(Instructions for the task) Copy nothing but the lines below running from the line containing "consequences of the" through the line containing "## References", both end lines included.

(Source records)
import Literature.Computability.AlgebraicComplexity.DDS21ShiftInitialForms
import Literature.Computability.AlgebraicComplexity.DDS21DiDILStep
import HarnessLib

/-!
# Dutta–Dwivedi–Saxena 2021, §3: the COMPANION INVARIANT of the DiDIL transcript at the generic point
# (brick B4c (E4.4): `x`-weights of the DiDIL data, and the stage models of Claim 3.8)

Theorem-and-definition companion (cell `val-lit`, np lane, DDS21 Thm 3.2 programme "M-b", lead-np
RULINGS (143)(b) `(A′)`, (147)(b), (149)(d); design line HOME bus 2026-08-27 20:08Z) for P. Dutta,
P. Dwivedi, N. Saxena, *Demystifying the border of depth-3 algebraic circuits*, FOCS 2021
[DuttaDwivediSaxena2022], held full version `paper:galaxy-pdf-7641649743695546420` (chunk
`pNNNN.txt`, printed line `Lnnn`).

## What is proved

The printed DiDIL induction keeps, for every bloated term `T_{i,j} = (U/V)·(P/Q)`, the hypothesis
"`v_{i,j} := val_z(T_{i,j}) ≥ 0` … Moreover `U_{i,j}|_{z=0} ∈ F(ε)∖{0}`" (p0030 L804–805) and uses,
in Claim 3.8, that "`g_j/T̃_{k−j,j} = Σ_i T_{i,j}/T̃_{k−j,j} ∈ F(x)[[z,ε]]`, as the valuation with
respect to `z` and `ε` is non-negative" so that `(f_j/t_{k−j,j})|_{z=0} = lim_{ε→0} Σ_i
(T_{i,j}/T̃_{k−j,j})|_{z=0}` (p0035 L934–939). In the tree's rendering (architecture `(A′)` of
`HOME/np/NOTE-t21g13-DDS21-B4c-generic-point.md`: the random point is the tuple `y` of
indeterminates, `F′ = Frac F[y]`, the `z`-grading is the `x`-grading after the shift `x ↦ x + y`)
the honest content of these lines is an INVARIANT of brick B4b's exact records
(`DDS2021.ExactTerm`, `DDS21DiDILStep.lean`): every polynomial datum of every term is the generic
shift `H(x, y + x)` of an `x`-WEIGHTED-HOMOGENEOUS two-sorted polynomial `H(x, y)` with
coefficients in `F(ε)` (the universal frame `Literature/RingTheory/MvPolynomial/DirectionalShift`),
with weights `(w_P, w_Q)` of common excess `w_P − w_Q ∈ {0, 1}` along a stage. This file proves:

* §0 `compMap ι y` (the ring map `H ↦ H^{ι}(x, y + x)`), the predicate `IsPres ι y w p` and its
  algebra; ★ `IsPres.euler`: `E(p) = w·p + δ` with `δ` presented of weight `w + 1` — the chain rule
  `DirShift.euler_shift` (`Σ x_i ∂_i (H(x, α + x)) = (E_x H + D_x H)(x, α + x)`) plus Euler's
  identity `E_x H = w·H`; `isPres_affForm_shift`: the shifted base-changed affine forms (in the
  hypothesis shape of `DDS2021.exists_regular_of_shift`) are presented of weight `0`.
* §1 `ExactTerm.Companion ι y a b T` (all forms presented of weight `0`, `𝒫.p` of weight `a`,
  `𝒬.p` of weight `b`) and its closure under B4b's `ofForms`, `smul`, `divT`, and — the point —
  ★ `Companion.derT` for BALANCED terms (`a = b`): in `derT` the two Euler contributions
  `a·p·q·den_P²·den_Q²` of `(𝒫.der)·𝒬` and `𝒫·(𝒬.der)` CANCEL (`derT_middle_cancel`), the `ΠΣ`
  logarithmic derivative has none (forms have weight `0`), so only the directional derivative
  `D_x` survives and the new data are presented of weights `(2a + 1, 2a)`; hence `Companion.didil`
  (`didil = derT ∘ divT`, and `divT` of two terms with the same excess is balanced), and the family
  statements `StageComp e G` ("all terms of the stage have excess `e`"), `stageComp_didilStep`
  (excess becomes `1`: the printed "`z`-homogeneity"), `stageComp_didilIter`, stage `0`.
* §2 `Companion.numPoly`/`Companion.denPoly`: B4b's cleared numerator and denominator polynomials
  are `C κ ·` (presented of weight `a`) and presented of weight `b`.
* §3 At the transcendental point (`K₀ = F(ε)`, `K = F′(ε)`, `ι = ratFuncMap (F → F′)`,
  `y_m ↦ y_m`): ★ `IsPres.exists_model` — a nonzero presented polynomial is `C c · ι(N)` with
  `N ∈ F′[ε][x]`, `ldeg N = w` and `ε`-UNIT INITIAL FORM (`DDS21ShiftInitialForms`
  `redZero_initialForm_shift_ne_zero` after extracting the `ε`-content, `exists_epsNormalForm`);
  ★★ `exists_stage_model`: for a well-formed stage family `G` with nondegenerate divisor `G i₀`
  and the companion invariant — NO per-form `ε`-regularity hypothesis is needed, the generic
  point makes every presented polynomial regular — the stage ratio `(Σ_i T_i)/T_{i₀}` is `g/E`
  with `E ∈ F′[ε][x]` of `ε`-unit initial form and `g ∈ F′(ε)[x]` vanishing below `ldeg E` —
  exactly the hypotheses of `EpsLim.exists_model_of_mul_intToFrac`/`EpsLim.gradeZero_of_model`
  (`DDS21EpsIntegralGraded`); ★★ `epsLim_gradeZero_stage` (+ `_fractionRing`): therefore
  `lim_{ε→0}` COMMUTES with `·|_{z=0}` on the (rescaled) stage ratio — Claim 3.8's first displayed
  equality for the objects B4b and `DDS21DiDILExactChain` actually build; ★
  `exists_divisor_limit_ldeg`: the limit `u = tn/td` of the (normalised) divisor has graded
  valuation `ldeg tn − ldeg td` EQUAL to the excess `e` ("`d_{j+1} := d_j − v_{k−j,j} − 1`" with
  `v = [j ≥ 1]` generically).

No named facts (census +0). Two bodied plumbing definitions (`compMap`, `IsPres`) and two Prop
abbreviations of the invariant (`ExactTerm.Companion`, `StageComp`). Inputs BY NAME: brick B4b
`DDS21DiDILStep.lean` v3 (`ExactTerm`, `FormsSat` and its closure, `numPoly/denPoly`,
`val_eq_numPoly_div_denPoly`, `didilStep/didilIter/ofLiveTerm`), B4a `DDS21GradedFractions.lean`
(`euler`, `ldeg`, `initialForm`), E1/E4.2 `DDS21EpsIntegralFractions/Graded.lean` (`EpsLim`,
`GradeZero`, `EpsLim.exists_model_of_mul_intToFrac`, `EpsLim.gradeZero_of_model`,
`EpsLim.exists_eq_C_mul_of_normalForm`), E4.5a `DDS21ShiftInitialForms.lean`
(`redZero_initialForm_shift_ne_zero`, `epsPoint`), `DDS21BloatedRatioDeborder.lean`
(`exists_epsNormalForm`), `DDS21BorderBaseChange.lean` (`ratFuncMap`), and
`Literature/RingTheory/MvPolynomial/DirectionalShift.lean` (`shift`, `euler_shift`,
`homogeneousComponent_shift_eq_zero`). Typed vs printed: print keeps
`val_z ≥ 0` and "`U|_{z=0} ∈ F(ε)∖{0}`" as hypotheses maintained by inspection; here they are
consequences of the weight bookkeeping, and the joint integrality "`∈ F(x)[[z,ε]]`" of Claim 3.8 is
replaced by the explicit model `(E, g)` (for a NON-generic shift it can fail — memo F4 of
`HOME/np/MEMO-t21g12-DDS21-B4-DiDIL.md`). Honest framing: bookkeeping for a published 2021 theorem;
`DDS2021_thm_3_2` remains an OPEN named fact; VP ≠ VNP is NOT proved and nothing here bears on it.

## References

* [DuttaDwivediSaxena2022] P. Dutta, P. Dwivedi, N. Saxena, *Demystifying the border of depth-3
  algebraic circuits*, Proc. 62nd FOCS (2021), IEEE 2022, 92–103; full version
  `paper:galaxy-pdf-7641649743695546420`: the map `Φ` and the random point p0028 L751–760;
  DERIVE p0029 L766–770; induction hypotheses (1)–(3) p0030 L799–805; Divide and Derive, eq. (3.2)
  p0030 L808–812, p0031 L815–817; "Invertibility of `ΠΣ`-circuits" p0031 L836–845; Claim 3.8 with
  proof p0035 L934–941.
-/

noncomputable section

==

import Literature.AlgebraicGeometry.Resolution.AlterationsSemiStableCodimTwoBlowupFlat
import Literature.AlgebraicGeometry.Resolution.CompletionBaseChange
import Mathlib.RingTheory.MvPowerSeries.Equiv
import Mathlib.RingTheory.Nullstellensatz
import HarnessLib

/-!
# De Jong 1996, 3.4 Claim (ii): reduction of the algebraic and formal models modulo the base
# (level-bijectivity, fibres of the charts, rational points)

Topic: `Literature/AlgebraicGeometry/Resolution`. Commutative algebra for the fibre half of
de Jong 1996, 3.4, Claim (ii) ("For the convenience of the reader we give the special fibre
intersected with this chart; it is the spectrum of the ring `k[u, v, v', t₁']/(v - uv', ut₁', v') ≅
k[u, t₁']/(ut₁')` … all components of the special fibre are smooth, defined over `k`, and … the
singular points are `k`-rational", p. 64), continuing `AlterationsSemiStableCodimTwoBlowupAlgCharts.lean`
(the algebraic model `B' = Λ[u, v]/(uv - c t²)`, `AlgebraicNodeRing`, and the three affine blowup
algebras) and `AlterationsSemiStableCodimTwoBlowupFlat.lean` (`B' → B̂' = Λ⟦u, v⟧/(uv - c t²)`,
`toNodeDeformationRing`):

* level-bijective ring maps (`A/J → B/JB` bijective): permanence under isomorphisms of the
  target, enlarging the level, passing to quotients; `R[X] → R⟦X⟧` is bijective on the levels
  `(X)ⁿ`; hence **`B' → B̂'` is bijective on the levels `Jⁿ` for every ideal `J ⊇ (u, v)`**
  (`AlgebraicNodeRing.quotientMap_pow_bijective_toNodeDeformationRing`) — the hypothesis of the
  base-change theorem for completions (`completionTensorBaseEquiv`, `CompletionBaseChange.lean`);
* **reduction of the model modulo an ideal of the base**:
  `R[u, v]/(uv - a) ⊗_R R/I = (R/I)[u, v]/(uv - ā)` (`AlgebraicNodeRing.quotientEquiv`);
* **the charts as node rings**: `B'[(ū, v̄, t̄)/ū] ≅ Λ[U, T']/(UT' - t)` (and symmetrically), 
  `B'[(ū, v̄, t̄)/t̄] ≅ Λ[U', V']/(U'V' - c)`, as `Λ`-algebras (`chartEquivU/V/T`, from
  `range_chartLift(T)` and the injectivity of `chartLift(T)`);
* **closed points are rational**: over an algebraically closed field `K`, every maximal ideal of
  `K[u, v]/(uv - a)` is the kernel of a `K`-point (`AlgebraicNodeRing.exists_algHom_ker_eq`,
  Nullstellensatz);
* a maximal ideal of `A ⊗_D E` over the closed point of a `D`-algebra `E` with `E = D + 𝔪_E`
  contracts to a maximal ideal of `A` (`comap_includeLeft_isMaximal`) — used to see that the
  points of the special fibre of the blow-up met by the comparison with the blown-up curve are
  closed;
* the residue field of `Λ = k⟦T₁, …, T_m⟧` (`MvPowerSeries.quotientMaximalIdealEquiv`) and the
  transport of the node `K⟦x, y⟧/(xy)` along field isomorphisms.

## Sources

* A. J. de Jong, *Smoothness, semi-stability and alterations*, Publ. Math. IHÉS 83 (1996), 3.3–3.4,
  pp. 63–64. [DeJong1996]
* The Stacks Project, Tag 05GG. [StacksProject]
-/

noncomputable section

(Reply to the task)
consequences of the weight bookkeeping, and the joint integrality "`∈ F(x)[[z,ε]]`" of Claim 3.8 is
replaced by the explicit model `(E, g)` (for a NON-generic shift it can fail — memo F4 of
`HOME/np/MEMO-t21g12-DDS21-B4-DiDIL.md`). Honest framing: bookkeeping for a published 2021 theorem;
`DDS2021_thm_3_2` remains an OPEN named fact; VP ≠ VNP is NOT proved and nothing here bears on it.

## References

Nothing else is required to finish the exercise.